### [Data records]
/-
Origin: expansion seat `planner-pub-hodgecm-qw8-g11-0`, handover #18 SPLIT PART 1/2 of tree `HodgeCM/Model/Toy/LefQuarticQuad.lean` 5e74bc2b (626 l. > 400-line cap) = NEW module `HodgeCM.Model.Toy.LefQuarticQuadLift` md5 cc8dddc49ffc0adad9e8993a2865523f (322 l.): verbatim section-boundary slice + docstrings; imports: NO rewrite (tree imports only: Mathlib, HodgeCM.Model.Toy.LefQuadMixed); check-wip LANDABLE rc 0 / 0 warnings / 0 proof-hole; lean -DautoImplicit=false (`HOME/pub-hodgecm-qw8-g11/lean/Qw8g11/LefQuarticQuadLift.lean`, md5 cc8dddc4, 322 lines);
landed by the packager successor (mc-unitary-1-g3, gen-8 kit) in gate run 32 as `HodgeCM/Model/Toy/LefQuarticQuadLift.lean` (verbatim).
-/
-- HANDOVER (planner-pub-hodgecm-qw8-g11-0, unit pub-hodgecm-qw8-g11): SPLIT PART 1/2 of the installed
-- `HodgeCM.Model.Toy.LefQuarticQuad` (md5 5e74bc2b, 626 l.; 400-line cap, lean/CONVENTIONS.md) = its §§1–4 (ll. 51–316)
-- verbatim + docstrings; WIP module `Qw8g11.LefQuarticQuadLift`, intended final module `HodgeCM.Model.Toy.LefQuarticQuadLift`
-- (NEW file; tree imports only, NO rewrite).
/-
Copyright (c) 2026. All rights reserved.
Released under Apache 2.0 license as described in the file LICENSE.
-/
import Mathlib
import Summits.HodgeConjecture.HodgeCM.Model.Toy.LefQuadMixed

/-!
# Pair orbits of two slots: lifting `Ω_X` to `Aut_ℚ(ℚ̄)` and pushing pair sums forward

Split part 1/2 of `HodgeCM.Model.Toy.LefQuarticQuad` (its §§1–4, unchanged): the machinery that pushes the pair sums
`Σ_{ω ∈ Ω_X} sg(ω s) sg(ω t)` of `LefQuadMixed` §3 forward along `ω ↦ (ω·x, ω·y)` to the finite PAIR ORBIT of the two slots
read in their presenting fields: §1 the group-free orbit–stabiliser count of `LefQuartic` §5 with the intertwining
hypothesis asked only on the finite set (`card_fibre_eq_of_homogeneous'`), trichotomy bookkeeping (`Trichot.of_mul`, …) and
sign sums over few embeddings; §2 lifting elements of `Ω_X` back to `Aut_ℚ(ℚ̄)` (`Obj.glift`) and reading slots in a
presenting field; §3 atoms presented over a field (`Obj.PresentedAt`, `Obj.QuadPresentedAt`) and `Ω_X` as a homogeneous
space (`Omega_transitive`); §4 two slots over the same field `K`: push-forward to `LefQuartic`'s pair orbit
(`trichot_of_presentedAt`). The `K`-slot-against-`k`-slot analysis, mixed data and the headlines are in
`HodgeCM.Model.Toy.LefQuarticQuad`. Nothing is cited: kernel facts about an explicit model.
-/

noncomputable section

set_option backward.isDefEq.respectTransparency false

namespace HodgeCM.Toy

open scoped TensorProduct
open exteriorPower Module CMPresentation CMTypeOps
open NumberField.ComplexEmbedding (conjugate)
open Literature.AlgebraicGeometry.Motives

/-! ### 1. Homogeneity with the intertwining hypothesis only on the finite set -/

section Homogeneous'

variable {ι α β : Type*} [DecidableEq β] {S : Finset α} {a : ι → α → α}
  (hS : ∀ i, ∀ s ∈ S, a i s ∈ S) (hinj : ∀ i, Function.Injective (a i))
  (htr : ∀ s ∈ S, ∀ t ∈ S, ∃ i, a i s = t) {F : α → β} {act : ι → β → β}
  (hF : ∀ i, ∀ s ∈ S, F (a i s) = act i (F s))
include hS hinj htr hF

/-- `LefQuartic`'s `card_fibre_eq_of_homogeneous` with the intertwining asked only on `S` -/
theorem card_fibre_eq_of_homogeneous' {s t : α} (hs : s ∈ S) (ht : t ∈ S) :
    (S.filter fun u => F u = F s).card = (S.filter fun u => F u = F t).card := by
  have key : ∀ {s t : α}, s ∈ S → t ∈ S →
      (S.filter fun u => F u = F s).card ≤ (S.filter fun u => F u = F t).card := by
    intro s t hs ht
    obtain ⟨i, hi⟩ := htr s hs t ht
    refine Finset.card_le_card_of_injOn (a i) (fun u hu => ?_) (hinj i).injOn
    rw [Finset.mem_coe, Finset.mem_filter] at hu ⊢
    exact ⟨hS i u hu.1, by rw [hF i u hu.1, hu.2, ← hF i s hs, hi]⟩
  exact le_antisymm (key hs ht) (key ht hs)

/-- push-forward of a sum along `F`: on a finite homogeneous space with equal fibres, `∑_{u ∈ S} h
(F u)` is the common fibre size times the sum of `h` over the image `F(S)` -/
theorem sum_eq_card_fibre_mul_sum' (h : β → ℤ) {s₀ : α} (hs₀ : s₀ ∈ S) :
    ∑ u ∈ S, h (F u) = ((S.filter fun u => F u = F s₀).card : ℤ) * ∑ b ∈ S.image F, h b := by
  rw [Finset.sum_comp, Finset.mul_sum]
  refine Finset.sum_congr rfl fun b hb => ?_
  obtain ⟨t, ht, rfl⟩ := Finset.mem_image.mp hb
  rw [nsmul_eq_mul, card_fibre_eq_of_homogeneous' hS hinj htr hF ht hs₀]

/-- orbit–stabiliser count: `#S` = (common fibre size of `F`) · `#F(S)` -/
theorem card_eq_card_fibre_mul' {s₀ : α} (hs₀ : s₀ ∈ S) :
    S.card = (S.filter fun u => F u = F s₀).card * (S.image F).card := by
  rw [Finset.card_eq_sum_card_image F S, mul_comm, ← smul_eq_mul, ← Finset.sum_const]
  refine Finset.sum_congr rfl fun b hb => ?_
  obtain ⟨t, ht, rfl⟩ := Finset.mem_image.mp hb
  rw [card_fibre_eq_of_homogeneous' hS hinj htr hF ht hs₀]

end Homogeneous'

/-- a trichotomy scales down along a positive factor -/
theorem Trichot.of_mul {n c : ℕ} (hc : 0 < c) {v : ℤ} (h : Trichot (c * n) (c * v)) : Trichot n v := by
  have hc' : (c : ℤ) ≠ 0 := by exact_mod_cast hc.ne'
  rcases h with h | h | h
  · exact Or.inl ((mul_eq_zero.mp h).resolve_left hc')
  · right; left
    push_cast at h
    exact mul_left_cancel₀ hc' h
  · right; right
    push_cast at h
    rw [← mul_neg] at h
    exact mul_left_cancel₀ hc' h

/-! Sign sums over few embeddings. -/

section SignSums

variable {K : Type} [Field K] [NumberField K] [DecidableEq (K →+* ℂ)]

/-- a trichotomy is invariant under `v ↦ -v` -/
theorem Trichot.neg_iff {n : ℕ} {v : ℤ} : Trichot n (-v) ↔ Trichot n v := by
  unfold Trichot
  constructor
  · rintro (h | h | h)
    · exact Or.inl (neg_eq_zero.mp h)
    · exact Or.inr (Or.inr (by rw [← h, neg_neg]))
    · exact Or.inr (Or.inl (by rw [← neg_neg (n : ℤ), ← h, neg_neg]))
  · rintro (h | h | h)
    · exact Or.inl (by rw [h, neg_zero])
    · exact Or.inr (Or.inr (by rw [h]))
    · exact Or.inr (Or.inl (by rw [h, neg_neg]))

omit [NumberField K] in
/-- a sum of `sgn_Ψ` over at most two embeddings is `0` or `±` the number of terms … -/
theorem trichot_sum_sgn_of_card_le_two (Ψ : CMType K) (T : Finset (K →+* ℂ)) (hT : T.card ≤ 2) :
    Trichot T.card (∑ a ∈ T, sgn Ψ a) := by
  rcases Nat.lt_or_ge T.card 2 with h2 | h2
  · rcases Nat.lt_or_ge T.card 1 with h1 | h1
    · have h0 : T = ∅ := Finset.card_eq_zero.mp (show T.card = 0 by omega)
      subst h0
      exact Or.inl (by simp)
    · obtain ⟨a, rfl⟩ := Finset.card_eq_one.mp (show T.card = 1 by omega)
      rw [Finset.sum_singleton, Finset.card_singleton]
      rcases sgn_eq_or Ψ a with h | h
      · exact Or.inr (Or.inl (by rw [h]; rfl))
      · exact Or.inr (Or.inr (by rw [h]; rfl))
  · obtain ⟨a, b, hab, rfl⟩ := Finset.card_eq_two.mp (le_antisymm hT h2)
    rw [Finset.sum_pair hab, Finset.card_pair hab]
    rcases sgn_eq_or Ψ a with ha | ha <;> rcases sgn_eq_or Ψ b with hb | hb
    · exact Or.inr (Or.inl (by rw [ha, hb]; rfl))
    · exact Or.inl (by rw [ha, hb]; rfl)
    · exact Or.inl (by rw [ha, hb]; rfl)
    · exact Or.inr (Or.inr (by rw [ha, hb]; rfl))

omit [DecidableEq (K →+* ℂ)] in
/-- … and over all embeddings it is `0` -/
theorem trichot_sum_sgn_univ (Ψ : CMType K) :
    Trichot (Finset.univ : Finset (K →+* ℂ)).card (∑ a, sgn Ψ a) :=
  Or.inl (by convert sum_sgn_univ Ψ)

end SignSums

namespace Obj

variable (X : Obj)

/-! ### 2. Lifting elements of `Ω_X` back to `Aut_ℚ(ℚ̄)` and reading slots in a presenting field -/

section Lift

open scoped Classical

/-- a preimage in `Aut_ℚ(ℚ̄)` of an element of `Ω_X` (junk `1` off `Ω_X`) -/
def glift (ω : X.Idx → X.Idx) : Gam := if h : ∃ γ : Gam, ω = X.gact γ then h.choose else 1

/-- `glift ω` acts on eigen-indices as `ω`, for `ω ∈ Ω_X` -/
theorem gact_glift {ω : X.Idx → X.Idx} (hω : ω ∈ X.Omega) : X.gact (X.glift ω) = ω := by
  obtain ⟨γ, hγ⟩ := mem_Omega.mp hω
  have h : ∃ γ : Gam, ω = X.gact γ := ⟨γ, hγ⟩
  rw [glift, dif_pos h]
  exact h.choose_spec.symm

variable {K : Type} [Field K] [NumberField K]

/-- the twist of a slot read in a subfield only depends on the Galois action on the eigen-index -/
theorem twist_congr_gact {γ₁ γ₂ : Gam} {i : X.s.toType} {τ : (X.atom i).F →+* ℂ}
    (h : X.gact γ₁ ⟨i, τ⟩ = X.gact γ₂ ⟨i, τ⟩) (e : K →+* (X.atom i).F) :
    twist γ₁ (τ.comp e) = twist γ₂ (τ.comp e) := by
  have h2 : (X.gact γ₁ ⟨i, τ⟩).2 = (X.gact γ₂ ⟨i, τ⟩).2 := eq_of_heq (Sigma.ext_iff.mp h).2
  rw [← gact_snd_comp, ← gact_snd_comp, h2]

/-- on an embedding read in a presenting field `K`, the lift of the action of `δ` twists like `δ`
itself -/
theorem twist_glift_gact (δ : Gam) {i : X.s.toType} (τ : (X.atom i).F →+* ℂ) (e : K →+* (X.atom i).F) :
    twist (X.glift (X.gact δ)) (τ.comp e) = twist δ (τ.comp e) :=
  X.twist_congr_gact (congrFun (X.gact_glift (X.gact_mem_Omega δ)) ⟨i, τ⟩) e

/-- … multiplicatively: lifting `γ ∘ ω` twists a slot by `γ` after the lift of `ω` -/
theorem twist_glift_comp (γ : Gam) {ω : X.Idx → X.Idx} (hω : ω ∈ X.Omega) {i : X.s.toType}
    (τ : (X.atom i).F →+* ℂ) (e : K →+* (X.atom i).F) :
    twist (X.glift fun s => X.gact γ (ω s)) (τ.comp e) = twist γ (twist (X.glift ω) (τ.comp e)) := by
  obtain ⟨δ, rfl⟩ := mem_Omega.mp hω
  have h1 : (fun s => X.gact γ (X.gact δ s)) = X.gact (γ * δ) := funext fun s => (X.gact_mul γ δ s).symm
  rw [h1, twist_glift_gact, twist_glift_gact, twist_mul]

/-- **reading a slot in a presenting field**: if atom `i` has CM type induced along `e : K → F_i` from
`Ψ`, the sign of `ω • (i,τ)` is `sgn_Ψ` of the twist of `τ ∘ e` by (a lift of) `ω` -/
theorem sg_eq_sgn_twist_glift {i : X.s.toType} {Ψ : CMType K} {e : K →+* (X.atom i).F}
    (he : ∀ τ : (X.atom i).F →+* ℂ, τ ∈ (X.atom i).Φ ↔ τ.comp e ∈ Ψ.1)
    {ω : X.Idx → X.Idx} (hω : ω ∈ X.Omega) (τ : (X.atom i).F →+* ℂ) :
    X.sg (ω ⟨i, τ⟩) = sgn Ψ (twist (X.glift ω) (τ.comp e)) := by
  obtain ⟨δ, rfl⟩ := mem_Omega.mp hω
  rw [twist_glift_gact]
  have hhol : X.hol (X.gact δ ⟨i, τ⟩) ↔ twist δ (τ.comp e) ∈ Ψ.1 := by
    show (X.gact δ ⟨i, τ⟩).2 ∈ (X.atom i).Φ ↔ _
    rw [he, gact_snd_comp]
  by_cases h : X.hol (X.gact δ ⟨i, τ⟩)
  · rw [sg_of_hol h, sgn_of_mem (hhol.mp h)]
  · rw [sg_of_not_hol h, sgn_of_not_mem (fun h' => h (hhol.mpr h'))]

end Lift

/-! ### 3. Atoms presented over a field; `Ω_X` as a homogeneous space -/

section PresentedAt

variable (K : Type) [Field K] [NumberField K]

/-- atom `i` of `X` is presented over `K`: its CM type is induced along some `e : K → F_i` from a CM type
`Ψ` of `K` -/
def PresentedAt (i : X.s.toType) : Prop :=
  ∃ (Ψ : CMType K) (e : K →+* (X.atom i).F),
    ∀ τ : (X.atom i).F →+* ℂ, τ ∈ (X.atom i).Φ ↔ τ.comp e ∈ Ψ.1

variable {K} {X}

/-- an object presented over `K` has every atom presented over `K` -/
theorem presentedAt_of_presented {K : CMField} (h : X.Presented K) (i : X.s.toType) :
    X.PresentedAt K i := by
  obtain ⟨Ψ, e, he⟩ := h
  exact ⟨Ψ i, e i, he i⟩

/-- an atom presented over an imaginary quadratic field is quadratic-presented -/
theorem quadPresentedAt_of_presentedAt {k : CMField} (hk : Module.finrank ℚ k = 2) {i : X.s.toType}
    (h : X.PresentedAt k i) : X.QuadPresentedAt i := by
  obtain ⟨Ψ, e, he⟩ := h
  exact ⟨k, hk, Ψ, e, he⟩

/-- a quadratic-presented atom is presented over some imaginary quadratic CM field -/
theorem presentedAt_of_quadPresentedAt {i : X.s.toType} (h : X.QuadPresentedAt i) :
    ∃ (k : CMField), Module.finrank ℚ k = 2 ∧ X.PresentedAt k i := by
  obtain ⟨k, hk, Ψ, e, he⟩ := h
  exact ⟨k, hk, Ψ, e, he⟩

end PresentedAt

section OmegaHomogeneous

open scoped Classical

/-- post-composition with the action of `γ` maps `Ω_X` into itself -/
theorem Omega_mapsTo (γ : Gam) : ∀ ω ∈ X.Omega, (fun s => X.gact γ (ω s)) ∈ X.Omega :=
  fun _ hω => X.comp_mem_Omega γ hω

/-- post-composition with the action of `γ` is injective on index maps -/
theorem comp_gact_injective (γ : Gam) :
    Function.Injective fun (ω : X.Idx → X.Idx) => fun s => X.gact γ (ω s) :=
  fun _ _ h => funext fun s => X.gact_injective γ (congrFun h s)

/-- `Ω_X` is a homogeneous space under post-composition: any two elements differ by the action of
some `γ` -/
theorem Omega_transitive :
    ∀ ω ∈ X.Omega, ∀ ω' ∈ X.Omega, ∃ γ : Gam, (fun s => X.gact γ (ω s)) = ω' := by
  intro ω hω ω' hω'
  obtain ⟨δ, rfl⟩ := mem_Omega.mp hω
  obtain ⟨δ', rfl⟩ := mem_Omega.mp hω'
  refine ⟨δ' * δ.symm, funext fun s => ?_⟩
  show X.gact (δ' * δ.symm) (X.gact δ s) = X.gact δ' s
  rw [gact_mul, gact_symm_gact]

end OmegaHomogeneous

/-! ### 4. Two slots over the same field `K`: push forward to `LefQuartic`'s pair orbit -/

section KK

open scoped Classical

variable {K : CMField}

/-- **two `K`-slots**: the pair sum over `Ω_X` is a positive multiple of the pair sum over the pair orbit
`O_{x,y} ⊆ Hom(K,ℂ)²` of the slots read in `K`, so `TriInner K` gives the trichotomy. -/
theorem trichot_of_presentedAt (hT : TriInner K) {s t : X.Idx} (hs : X.PresentedAt K s.1)
    (ht : X.PresentedAt K t.1) :
    Trichot X.Omega.card (∑ ω ∈ X.Omega, X.sg (ω s) * X.sg (ω t)) := by
  obtain ⟨i, τ⟩ := s
  obtain ⟨i', τ'⟩ := t
  obtain ⟨Ψ, e, he⟩ := hs
  obtain ⟨Ψ', e', he'⟩ := ht
  obtain ⟨x, hx⟩ : ∃ x : K →+* ℂ, x = τ.comp e := ⟨_, rfl⟩
  obtain ⟨y, hy⟩ : ∃ y : K →+* ℂ, y = τ'.comp e' := ⟨_, rfl⟩
  obtain ⟨P, hP⟩ : ∃ P : (X.Idx → X.Idx) → (K →+* ℂ) × (K →+* ℂ),
      ∀ ω, P ω = (twist (X.glift ω) x, twist (X.glift ω) y) := ⟨_, fun _ => rfl⟩
  obtain ⟨h, hh⟩ : ∃ h : (K →+* ℂ) × (K →+* ℂ) → ℤ, ∀ q, h q = sgn Ψ q.1 * sgn Ψ' q.2 :=
    ⟨_, fun _ => rfl⟩
  have hsum : ∑ ω ∈ X.Omega, X.sg (ω ⟨i, τ⟩) * X.sg (ω ⟨i', τ'⟩) = ∑ ω ∈ X.Omega, h (P ω) :=
    Finset.sum_congr rfl fun ω hω => by
      rw [hh, hP, X.sg_eq_sgn_twist_glift he hω, X.sg_eq_sgn_twist_glift he' hω, hx, hy]
  have hF : ∀ γ : Gam, ∀ ω ∈ X.Omega,
      P (fun s => X.gact γ (ω s)) = Prod.map (twist γ) (twist γ) (P ω) := by
    intro γ ω hω
    rw [hP, hP, Prod.map_apply, hx, hy, X.twist_glift_comp γ hω, X.twist_glift_comp γ hω]
  have himage : X.Omega.image P = pairSet x y := by
    ext q
    rw [Finset.mem_image, mem_pairSet]
    constructor
    · rintro ⟨ω, hω, rfl⟩
      obtain ⟨δ, rfl⟩ := mem_Omega.mp hω
      exact ⟨δ, by rw [hP, hx, hy, twist_glift_gact, twist_glift_gact]⟩
    · rintro ⟨γ, rfl⟩
      exact ⟨X.gact γ, X.gact_mem_Omega γ, by rw [hP, hx, hy, twist_glift_gact, twist_glift_gact]⟩
  have h1 := X.gact_mem_Omega 1
  have key := sum_eq_card_fibre_mul_sum' (X.Omega_mapsTo) (X.comp_gact_injective) (X.Omega_transitive)
    hF h h1
  have keyc := card_eq_card_fibre_mul' (X.Omega_mapsTo) (X.comp_gact_injective) (X.Omega_transitive)
    hF h1
  rw [himage] at key keyc
  have hpair : Trichot (pairSet x y).card (∑ q ∈ pairSet x y, h q) := by
    have h2 := hT Ψ Ψ' x y
    rw [sum_twistSet_eval₂ x y (fun q => sgn Ψ q.1 * sgn Ψ' q.2), card_twistSet_eq₂ x y] at h2
    have h3 : ∑ q ∈ pairSet x y, h q = ∑ q ∈ pairSet x y, sgn Ψ q.1 * sgn Ψ' q.2 :=
      Finset.sum_congr rfl fun q _ => hh q
    rw [h3]
    refine Trichot.of_mul ?_ h2
    exact Finset.card_pos.mpr ⟨id, Finset.mem_filter.mpr ⟨id_mem_twistSet, rfl⟩⟩
  rw [hsum, key, keyc]
  exact hpair.mul _

end KK

end Obj

end HodgeCM.Toy

end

### [ACTION ITEM]
Give the exact lines, and only those, from the line containing "rw [h, neg_zero])" through the line containing "variable (X : Obj)" in the entries above.

### [OUTPUT FOR THIS EXERCISE]
    · exact Or.inl (by rw [h, neg_zero])
    · exact Or.inr (Or.inr (by rw [h]))
    · exact Or.inr (Or.inl (by rw [h, neg_neg]))

omit [NumberField K] in
/-- a sum of `sgn_Ψ` over at most two embeddings is `0` or `±` the number of terms … -/
theorem trichot_sum_sgn_of_card_le_two (Ψ : CMType K) (T : Finset (K →+* ℂ)) (hT : T.card ≤ 2) :
    Trichot T.card (∑ a ∈ T, sgn Ψ a) := by
  rcases Nat.lt_or_ge T.card 2 with h2 | h2
  · rcases Nat.lt_or_ge T.card 1 with h1 | h1
    · have h0 : T = ∅ := Finset.card_eq_zero.mp (show T.card = 0 by omega)
      subst h0
      exact Or.inl (by simp)
    · obtain ⟨a, rfl⟩ := Finset.card_eq_one.mp (show T.card = 1 by omega)
      rw [Finset.sum_singleton, Finset.card_singleton]
      rcases sgn_eq_or Ψ a with h | h
      · exact Or.inr (Or.inl (by rw [h]; rfl))
      · exact Or.inr (Or.inr (by rw [h]; rfl))
  · obtain ⟨a, b, hab, rfl⟩ := Finset.card_eq_two.mp (le_antisymm hT h2)
    rw [Finset.sum_pair hab, Finset.card_pair hab]
    rcases sgn_eq_or Ψ a with ha | ha <;> rcases sgn_eq_or Ψ b with hb | hb
    · exact Or.inr (Or.inl (by rw [ha, hb]; rfl))
    · exact Or.inl (by rw [ha, hb]; rfl)
    · exact Or.inl (by rw [ha, hb]; rfl)
    · exact Or.inr (Or.inr (by rw [ha, hb]; rfl))

omit [DecidableEq (K →+* ℂ)] in
/-- … and over all embeddings it is `0` -/
theorem trichot_sum_sgn_univ (Ψ : CMType K) :
    Trichot (Finset.univ : Finset (K →+* ℂ)).card (∑ a, sgn Ψ a) :=
  Or.inl (by convert sum_sgn_univ Ψ)

end SignSums

namespace Obj

variable (X : Obj)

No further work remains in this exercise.